▶ **Work task**: Whenever "locality" appears in a line, please copy that line from the data.

▶ **Data provided**:
import Summits.QuantumFields.YangMills.Theorems.BalabanUVNodesN15AtKeyedHome
import Summits.QuantumFields.YangMills.Theorems.BalabanUVNodesRateCarriersOfRecord13

/-!
# Route «BalabanUVNodes», cluster K4 «SpineRates» — node N15 = NE2 AT THE STAGE-13 RATE-RECORD HOME `RRec₁₃ 𝔯` BY NAME (layer B
# `BalabanUVNodesRateCarriersOfRecord13`, dag-n22-e g5, p493463): the two keyed-home certificates, the K4 stub `S_N15 (RRec₁₃ 𝔯)` from the three NE2⁺ layers, the
# θ-sufficient form over `(θ : Stage13Params F N) (hP : θ.Provisos₁₃ F N), θ.Admissible F N`, the consumer faces, the operator layer with the background
# block LIVE, the decided toys WITH RR-1's populatedness display, component locality — the Stage-13 instance of this seat's stage-generic `…N15AtKeyedHome`

Cell `pub-ymgap`, seat `pub-ymgap-dag-n15-a` (-a KNIT-BY-NAME seat of node N15; HUMAN RULING D-0062; chair R424 venue), generation 11, part 33 (THEOREMS ONLY,
0 `def`, 0 `sorry`).  `bears_on: R4∕N15 · K3‴ SpineGivenEndpointR13 (stmt-QuantumFields-19912, route rev 16∕17; its `stub_rates13` reads a home-free tuple reading —
the companion part 36 `…N15AtTupleReading13` carries the same faces in that currency)`.  Filed `--supports stmt-QuantumFields-19912 --as helper` (dag-lead WORDS-133∕134:
rate-record storeys → 19912).  THE 12 ↦ 13 TOKEN TWIN of part 31 `…N15AtRateRecord12` (p466641; `sed s/₁₂/₁₃/; s/Stage12Params/Stage13Params/`), re-checked by the kernel
against dag-n22-e's landed layer B ₁₃ (def-T's `Node00/Record13` v1.1 p488788, RR-2's key `Node00/Record13DatumKey` p489352): every proof term is the Stage-12 one with
the home's names re-keyed — `RateReading₁₃`, `rateCarriersOfRecord₁₃`, `RRec₁₃`, `IsDatumOfRecord₁₃C`, `datumOfRecord₁₃`, `forall_datumKey₁₃_of_forall_admissible`.
Imports this seat's `BalabanUVNodesN15AtKeyedHome` (p465385: the keyed-home theorems `s_N15_of_admits…`, `…_of_attains`, the literals' facts) and the layer B ₁₃.

CONTENTS (as in part 31, at ₁₃).  §1 certificates `admits_rRec₁₃_ne2` ∕ `attains_rRec₁₃_ne2`, `s_N15_rRec₁₃_iff_keyed`, `rateCarriersOfRecord₁₃_ne2` (`rfl`),
`n15At_rateCarriersOfRecord₁₃_of_ratesAt`.  §2 THE K4 STUB AT THE HOME: `s_N15_rRec₁₃_of_layers`, `n15At_rateCarriersOfRecord₁₃_of_forall_admissible`,
★ **`s_N15_rRec₁₃_of_forall_admissible`** (the θ-sufficient `h15` a K4 join at the ₁₃ home consumes), `s_N15_rRec₁₃_of_layers_forall_admissible`; faces `n15At_rRec₁₃`,
`ne2PlusOperator_rRec₁₃`, `ne2PlusSite_rRec₁₃`, `ne2PlusUnit_rRec₁₃`; `s_N15_rRec₁₃_of_background₁` (operator layer with the background block LIVE — dag-n15-c's
`s_N15_of_background₁Reading` through the keyed home).  §3 decided toys with the populatedness display: `exists_reading₁₃_ne2_const`, `s_N15_rRec₁₃_of_emptyIndexReading`,
`exists_reading_s_N15_rRec₁₃_vacuous` (¬`Populated`), `s_N15_rRec₁₃_of_knitReading` ∕ `exists_reading_s_N15_rRec₁₃_knit` ∕ `…_knit_family` (the LG-vector knit reading:
hypothesis-free, `Populated`), `not_s_N15_rRec₁₃_of_ratelessReading` ∕ `exists_reading_not_s_N15_rRec₁₃`, `s_N15_rRec₁₃_decided_by_pin`.  §4 component locality:
`s_N15_rRec₁₃_of_ne2_agree`, `s_N15_rRec₁₃_iff_of_ne2_agree`, ★ `s_N15_rRec₁₃_of_pin` (pin-meets-estimate).

HONEST FRAMING.  Kernel bookkeeping BY NAME at the Stage-13 home; no estimate is proved here; the readings `𝔯` are PARAMETERS — the objects of record for `𝔯.lit · ne2`
(Bałaban's run-indexed paired instances with backgrounds LIVE: the η-pairing of Node 00's [B9] letters) are NOT pinned by any definer; the hypothesis-free inhabitant
(§3 knit) is the `U ≡ 1` LG-vector torus MODEL; no admissible Stage-13 tuple with provisos is claimed to exist (K0‴ `Record13Inhabited`, stmt-QuantumFields-19909, OPEN —
where none exists `S_N15 (RRec₁₃ 𝔯)` is vacuous, §3); NE2⁺ NOT PRINTED beyond King's scalar template; **N15 is NOT discharged**; count-neutral (typed 28∕28 ·
discharged 5∕28 unchanged); one finite four-torus at fixed ε — NOT ℝ⁴, NOT infinite volume, NOT OS, NOT a mass gap, NOT Clay.  Restate-immune (no Theses import).
No decl below carries a cite tag.
-/

set_option autoImplicit false

noncomputable section
namespace Summit.QuantumFields.YangMills.BalabanUVNodes.N15.AtRateRecord13

open Literature.MathematicalPhysics.QuantumFieldTheory.Balaban1983to89
open Literature.MathematicalPhysics.QuantumFieldTheory.Balaban1983to89.T4Continuum (T4Family ULoop)
open Literature.MathematicalPhysics.QuantumFieldTheory.Balaban1983to89.T4EtaRate (PairedInstance NE2PlusOperator NE2PlusSite NE2PlusUnit)
open Literature.MathematicalPhysics.QuantumFieldTheory.Balaban1983to89.NE2NodeTorus (KnitIndex knitInstance knitOp knitOp166 knitSite163 covOpKernels
  inAll rhoDist)
open Node00 (IsDatumOfRecord₁₃C Stage13Params NE2Objects₁₁ RateObjects₁₁ nonempty_rateObjects₁₁ datumOfRecord₁₃)
open Summit.QuantumFields.YangMills.Theorems.BalabanUVNodesN15Knit (not_N15op_rateless N15_with_zero_layers_dim4)
open Summit.QuantumFields.YangMills.BalabanUVNodes.N15.VectorPiece (VecIndexS bgVecInstance₁ bgVecFamily₁4)
open Summit.QuantumFields.YangMills.BalabanUVNodes.N15.AtKeyedHome (s_N15_of_admits s_N15_iff_of_admits_attains s_N15_of_admits_layers n15At_of_attains
  s_N15_of_admits_background₁ s_N15_of_admits_emptyIndex s_N15_of_admits_knit s_N15_of_admits_knit_family populated_knitObjects not_populated_emptyIndexObjects
  s_N15_of_admits_attains_ne2_agree s_N15_of_admits_pin neZero_blockFactor)
open YMDAG.UVSplit (Datum NE1pCarriers NE2Carriers RateCarriers RateRecordPred N15At RatesAt S_N15 ne2OfRecord₁₁ RateReading₁₃ rateCarriersOfRecord₁₃ RRec₁₃
  forall_datumKey₁₃_of_forall_admissible)

variable {N : ℕ} [NeZero N]

/-! ## §1 The Stage-13 certificates and the bundle's NE2 component -/

/-- **`RRec₁₃ 𝔯` ADMITS only the NE2 literals of its reading** (`key := IsDatumOfRecord₁₃C`, `ne2At h g₀ os k := (𝔯.lit F h.params h.provisos g₀ os).ne2 k`;
`rfl` on the bundle's second component). [bookkeeping] -/
theorem admits_rRec₁₃_ne2 (𝔯 : RateReading₁₃ N) (F : T4Family) (D : Datum F N) (g₀ : ℕ → ℝ) (os : List (ULoop F)) (R : RateCarriers N)
    (hR : RRec₁₃ 𝔯 F D g₀ os R) :
    ∃ (h : IsDatumOfRecord₁₃C F N D) (k : ℕ), R.ne2 = ne2OfRecord₁₁ ((𝔯.lit F h.params h.provisos g₀ os).ne2 k) := by
  obtain ⟨h, k, rfl⟩ := hR
  exact ⟨h, k, rfl⟩

/-- **`RRec₁₃ 𝔯` ATTAINS every NE2 literal of its reading** (witness: the run-length-`k` bundle, layer B's `rRec₁₃_self`). [bookkeeping] -/
theorem attains_rRec₁₃_ne2 (𝔯 : RateReading₁₃ N) (F : T4Family) (D : Datum F N) (h : IsDatumOfRecord₁₃C F N D) (g₀ : ℕ → ℝ) (os : List (ULoop F))
    (k : ℕ) : ∃ R : RateCarriers N, RRec₁₃ 𝔯 F D g₀ os R ∧ R.ne2 = ne2OfRecord₁₁ ((𝔯.lit F h.params h.provisos g₀ os).ne2 k) :=
  ⟨rateCarriersOfRecord₁₃ 𝔯 F h.params h.provisos g₀ os k, ⟨h, k, rfl⟩, rfl⟩

/-- **CERTIFICATE CHECK**: the keyed `iff` at the Stage-13 instance IS layer B's face `s_N15_rRec₁₃_iff` (same statement, from the two certificates). [bookkeeping] -/
theorem s_N15_rRec₁₃_iff_keyed (𝔯 : RateReading₁₃ N) :
    S_N15 (RRec₁₃ 𝔯) ↔ ∀ (F : T4Family) (D : Datum F N) (h : IsDatumOfRecord₁₃C F N D) (g₀ : ℕ → ℝ) (os : List (ULoop F)) (k : ℕ),
      N15At (ne2OfRecord₁₁ ((𝔯.lit F h.params h.provisos g₀ os).ne2 k)) :=
  s_N15_iff_of_admits_attains (key := fun F D => IsDatumOfRecord₁₃C F N D) (fun {F D} (h : IsDatumOfRecord₁₃C F N D) g₀ os k =>
      (𝔯.lit F h.params h.provisos g₀ os).ne2 k) (RRec₁₃ 𝔯)
    (admits_rRec₁₃_ne2 𝔯) (attains_rRec₁₃_ne2 𝔯)

/-- The NE2 component of the Stage-13 bundle of record at run length `k` IS the home's NE2 bundle of the reading's level-`k` NE2 objects (`rfl`). [bookkeeping] -/
theorem rateCarriersOfRecord₁₃_ne2 (𝔯 : RateReading₁₃ N) (F : T4Family) (θ : Stage13Params F N) (hP : θ.Provisos₁₃ F N) (g₀ : ℕ → ℝ)
    (os : List (ULoop F)) (k : ℕ) : (rateCarriersOfRecord₁₃ 𝔯 F θ hP g₀ os k).ne2 = ne2OfRecord₁₁ ((𝔯.lit F θ hP g₀ os).ne2 k) :=
  rfl

/-- K4's per-string conclusion `RatesAt D R` at a Stage-13 bundle of record carries N15 at the home's NE2 bundle. [bookkeeping] -/
theorem n15At_rateCarriersOfRecord₁₃_of_ratesAt (𝔯 : RateReading₁₃ N) {F : T4Family} {D : Datum F N} (θ : Stage13Params F N)
    (hP : θ.Provisos₁₃ F N) (g₀ : ℕ → ℝ) (os : List (ULoop F)) (k : ℕ) (h : RatesAt D (rateCarriersOfRecord₁₃ 𝔯 F θ hP g₀ os k)) :
    N15At (ne2OfRecord₁₁ ((𝔯.lit F θ hP g₀ os).ne2 k)) :=
  h.2.1

/-! ## §2 The K4 stub at the Stage-13 home -/

/-- **THE K4 STUB AT THE HOME, CLOSED FROM THE THREE LAYERS IN ONE APPLICATION.**  If at every family, every Stage-13 datum of record `D` (key `h`), every
`(g₀, os)` and every run length `k` the reading's NE2 objects `o := (𝔯.lit F h.params h.provisos g₀ os).ne2 k` carry the operator, site-kernel (`d = 4`) and
unit-lattice layers, then `S_N15 (RRec₁₃ 𝔯)` (file 1's `s_N15_of_admits_layers` at the certificate).  Nothing here is an estimate. [bookkeeping] -/
theorem s_N15_rRec₁₃_of_layers (𝔯 : RateReading₁₃ N)
    (h : ∀ (F : T4Family) (D : Datum F N) (h : IsDatumOfRecord₁₃C F N D) (g₀ : ℕ → ℝ) (os : List (ULoop F)) (k : ℕ),
      NE2PlusOperator ((𝔯.lit F h.params h.provisos g₀ os).ne2 k).c35 ((𝔯.lit F h.params h.provisos g₀ os).ne2 k).pi
          ((𝔯.lit F h.params h.provisos g₀ os).ne2 k).Kop ∧
      NE2PlusSite 4 ((𝔯.lit F h.params h.provisos g₀ os).ne2 k).p ((𝔯.lit F h.params h.provisos g₀ os).ne2 k).c35
          ((𝔯.lit F h.params h.provisos g₀ os).ne2 k).pi ((𝔯.lit F h.params h.provisos g₀ os).ne2 k).Ksite ∧
      NE2PlusUnit ((𝔯.lit F h.params h.provisos g₀ os).ne2 k).c35 ((𝔯.lit F h.params h.provisos g₀ os).ne2 k).pi
          ((𝔯.lit F h.params h.provisos g₀ os).ne2 k).Kunit ((𝔯.lit F h.params h.provisos g₀ os).ne2 k).inΛ
          ((𝔯.lit F h.params h.provisos g₀ os).ne2 k).unitDist) :
    S_N15 (RRec₁₃ 𝔯) :=
  s_N15_of_admits_layers (fun {F D} (h : IsDatumOfRecord₁₃C F N D) g₀ os k =>
      (𝔯.lit F h.params h.provisos g₀ os).ne2 k) (RRec₁₃ 𝔯) (admits_rRec₁₃_ne2 𝔯) h
import Mathlib
import Summits.Ventures.LatticeQCDFlow.TrivializingMaps.AcceptanceFootprintFloor
import HarnessLib

/-!
# No acceptance-only footprint law beats the curve `4 acc (1 - acc)` (row 96f)

Honest framing: exact (Metropolis-corrected) sampling algorithms for lattice gauge theory; figures
of merit are autocorrelation/cost numbers at stated couplings and volumes; no continuum-physics
claim.

Venture `LatticeQCDFlow` (cell pub-lqcd), topic `TrivializingMaps`; FANOUT row 28 (theory-1),
THEORY-1 §36.  NEW WORK of the cell; nothing is cited as a fact.  This file is the LOWER half of the
statement "the sharp acceptance–footprint function is EXACTLY `g♯(acc) = 1 - ((2 acc - 1)₊)²`":

* `Sharp.curve_le_of_law` — if an acceptance-only law `|Cov_π(A, B)| ≤ g(acc) · a b` holds for all
  targets, models and witnesses satisfying the hypotheses of THEOREM Q
  (`AcceptanceFootprint.abs_cov_le_of_meanAccept`) — already on two links with two states each — then
  `4 acc (1 - acc) ≤ g(acc)` for EVERY `acc ∈ [0, 1]` (the corner family of `AcceptanceFootprintFloor`
  has acceptance exactly `acc` and covariance exactly `4 acc (1 - acc)`);
* `Sharp.envelope_le_of_law` — together with the tree's `Sharp.one_le_of_law`: such a `g` satisfies
  `g(acc) ≥ 1` on `[0, ½]` and `g(acc) ≥ 4 acc (1 - acc)` on `[½, 1]`, i.e. `g ≥ 1 - ((2 acc - 1)₊)²`.

The matching UPPER half — the law DOES hold with `g(acc) = 4 acc (1 - acc)` for `acc ≥ ½`, in every
setting of THEOREM Q (any reference measure), in range form and for `SU(n)` lattice gauge theory — is
`AcceptanceCurveFullMeasure.abs_cov_le_curve_of_meanAccept` (row 96e); with `|A| ≤ a`, `|B| ≤ b` the
bound `a b` on `[0, ½]` is elementary.  NOT CLAIMED here: anything beyond the two-link examples; cost,
autocorrelation, continuum.  No `sorry`, no new axioms, no `def`.
-/

namespace Summit.Ventures.LatticeQCDFlow.TrivializingMaps

open MeasureTheory Set
open scoped ENNReal NNReal

namespace Sharp

/-- **NO ACCEPTANCE-ONLY LAW BEATS THE CURVE.**  If `|Cov_π(A, B)| ≤ g(acc) · a b` holds for all
targets, models and witnesses satisfying the hypotheses of `abs_cov_le_of_meanAccept` on two links with
two states each (counting reference measure), then `4 acc (1 - acc) ≤ g acc` for every `acc ∈ [0, 1]`:
the corner family with `λ = 1 - acc` has equilibrium acceptance exactly `acc` and
`Cov_π(σ₁, σ₂) = 4 acc (1 - acc)` with `a = b = 1`. -/
theorem curve_le_of_law (g : ℝ → ℝ)
    (hlaw : ∀ (p q A B : Bool × Bool → ℝ) (a b acc : ℝ), (∀ z, 0 ≤ p z) → Measurable p →
      Integrable p (Measure.count : Measure (Bool × Bool)) →
      ∫ z, p z ∂(Measure.count : Measure (Bool × Bool)) = 1 → (∀ z, 0 ≤ q z) → Measurable q →
      Integrable q (Measure.count : Measure (Bool × Bool)) →
      ∫ z, q z ∂(Measure.count : Measure (Bool × Bool)) = 1 →
      acc ≤ ∫ x, ∫ y, min (p x * q y) (p y * q x) ∂(Measure.count : Measure (Bool × Bool))
        ∂(Measure.count : Measure (Bool × Bool)) →
      Measurable A → Measurable B → (∀ z, |A z| ≤ a) → (∀ z, |B z| ≤ b) →
      ∫ z, A z * B z ∂((Measure.count : Measure (Bool × Bool)).withDensity fun z => ENNReal.ofReal (q z))
        = (∫ z, A z ∂((Measure.count : Measure (Bool × Bool)).withDensity fun z => ENNReal.ofReal (q z)))
          * ∫ z, B z ∂((Measure.count : Measure (Bool × Bool)).withDensity fun z => ENNReal.ofReal (q z)) →
      |∫ z, A z * B z ∂((Measure.count : Measure (Bool × Bool)).withDensity fun z => ENNReal.ofReal (p z))
        - (∫ z, A z ∂((Measure.count : Measure (Bool × Bool)).withDensity fun z => ENNReal.ofReal (p z)))
          * ∫ z, B z ∂((Measure.count : Measure (Bool × Bool)).withDensity fun z => ENNReal.ofReal (p z))|
        ≤ g acc * (a * b))
    {acc : ℝ} (h0 : 0 ≤ acc) (h1 : acc ≤ 1) : 4 * acc * (1 - acc) ≤ g acc := by
  obtain ⟨hp0, hpm, hpi, hp1, hq0, hqm, hqi, hq1, hAm, hBm, hA1, hB1, hfac, hmean, hcov⟩ :=
    corner_family (lam := 1 - acc) (by linarith) (by linarith)
      (p := fun z => if z.1 = z.2 then (if z.1 = true then 1 - (1 - acc) else 1 - acc) else 0)
      (q := fun z => if z = (true, true) then 1 else 0)
      (A := fun z => if z.1 = true then 1 else -1) (B := fun z => if z.2 = true then 1 else -1)
      (fun _ => rfl) (fun _ => rfl) (fun _ => rfl) (fun _ => rfl)
  have hacc : acc ≤ ∫ x, ∫ y, min ((fun z : Bool × Bool => if z.1 = z.2 then
        (if z.1 = true then 1 - (1 - acc) else 1 - acc) else (0:ℝ)) x
          * (fun z : Bool × Bool => if z = (true, true) then (1:ℝ) else 0) y)
        ((fun z : Bool × Bool => if z.1 = z.2 then (if z.1 = true then 1 - (1 - acc) else 1 - acc)
          else (0:ℝ)) y * (fun z : Bool × Bool => if z = (true, true) then (1:ℝ) else 0) x)
        ∂(Measure.count : Measure (Bool × Bool)) ∂(Measure.count : Measure (Bool × Bool)) := by
    rw [hmean]; linarith
  have h := hlaw _ _ _ _ 1 1 acc hp0 hpm hpi hp1 hq0 hqm hqi hq1 hacc hAm hBm hA1 hB1 hfac
  have habs : |4 * (1 - acc) * (1 - (1 - acc))| = 4 * acc * (1 - acc) := by
    rw [abs_of_nonneg (by nlinarith)]; ring
  rw [hcov, habs] at h
  simpa using h

/-- **THE SHARP FOOTPRINT FUNCTION FROM BELOW.**  Every acceptance-only law `g` as above satisfies
`g(acc) ≥ 1` for `acc ≤ ½` (`one_le_of_law`, the floor family) and `g(acc) ≥ 4 acc (1 - acc)` for
`½ ≤ acc ≤ 1` (`curve_le_of_law`), i.e. `g(acc) ≥ 1 - ((2 acc - 1)₊)²` on `[0, 1]` — written without
the positive part: `min 1 (4 acc (1 - acc))` for `acc ≥ ½` and `1` below.  With row 96e
(`abs_cov_le_curve_of_meanAccept`: the law holds with `4 acc (1 - acc)` for `acc ≥ ½` in every setting)
this envelope IS the sharp footprint function. -/
theorem envelope_le_of_law (g : ℝ → ℝ)
    (hlaw : ∀ (p q A B : Bool × Bool → ℝ) (a b acc : ℝ), (∀ z, 0 ≤ p z) → Measurable p →
      Integrable p (Measure.count : Measure (Bool × Bool)) →
      ∫ z, p z ∂(Measure.count : Measure (Bool × Bool)) = 1 → (∀ z, 0 ≤ q z) → Measurable q →
      Integrable q (Measure.count : Measure (Bool × Bool)) →
      ∫ z, q z ∂(Measure.count : Measure (Bool × Bool)) = 1 →
      acc ≤ ∫ x, ∫ y, min (p x * q y) (p y * q x) ∂(Measure.count : Measure (Bool × Bool))
        ∂(Measure.count : Measure (Bool × Bool)) →
      Measurable A → Measurable B → (∀ z, |A z| ≤ a) → (∀ z, |B z| ≤ b) →
      ∫ z, A z * B z ∂((Measure.count : Measure (Bool × Bool)).withDensity fun z => ENNReal.ofReal (q z))
        = (∫ z, A z ∂((Measure.count : Measure (Bool × Bool)).withDensity fun z => ENNReal.ofReal (q z)))
          * ∫ z, B z ∂((Measure.count : Measure (Bool × Bool)).withDensity fun z => ENNReal.ofReal (q z)) →
      |∫ z, A z * B z ∂((Measure.count : Measure (Bool × Bool)).withDensity fun z => ENNReal.ofReal (p z))
        - (∫ z, A z ∂((Measure.count : Measure (Bool × Bool)).withDensity fun z => ENNReal.ofReal (p z)))
          * ∫ z, B z ∂((Measure.count : Measure (Bool × Bool)).withDensity fun z => ENNReal.ofReal (p z))|
        ≤ g acc * (a * b))
    {acc : ℝ} (h0 : 0 ≤ acc) (h1 : acc ≤ 1) :
    (if acc ≤ 1 / 2 then (1 : ℝ) else 4 * acc * (1 - acc)) ≤ g acc := by
  split_ifs with hhalf
  · exact one_le_of_law g hlaw hhalf
  · exact curve_le_of_law g hlaw h0 h1

end Sharp

end Summit.Ventures.LatticeQCDFlow.TrivializingMaps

▶ **Reply to the exercise**:
# block LIVE, the decided toys WITH RR-1's populatedness display, component locality — the Stage-13 instance of this seat's stage-generic `…N15AtKeyedHome`
hypothesis-free, `Populated`), `not_s_N15_rRec₁₃_of_ratelessReading` ∕ `exists_reading_not_s_N15_rRec₁₃`, `s_N15_rRec₁₃_decided_by_pin`.  §4 component locality:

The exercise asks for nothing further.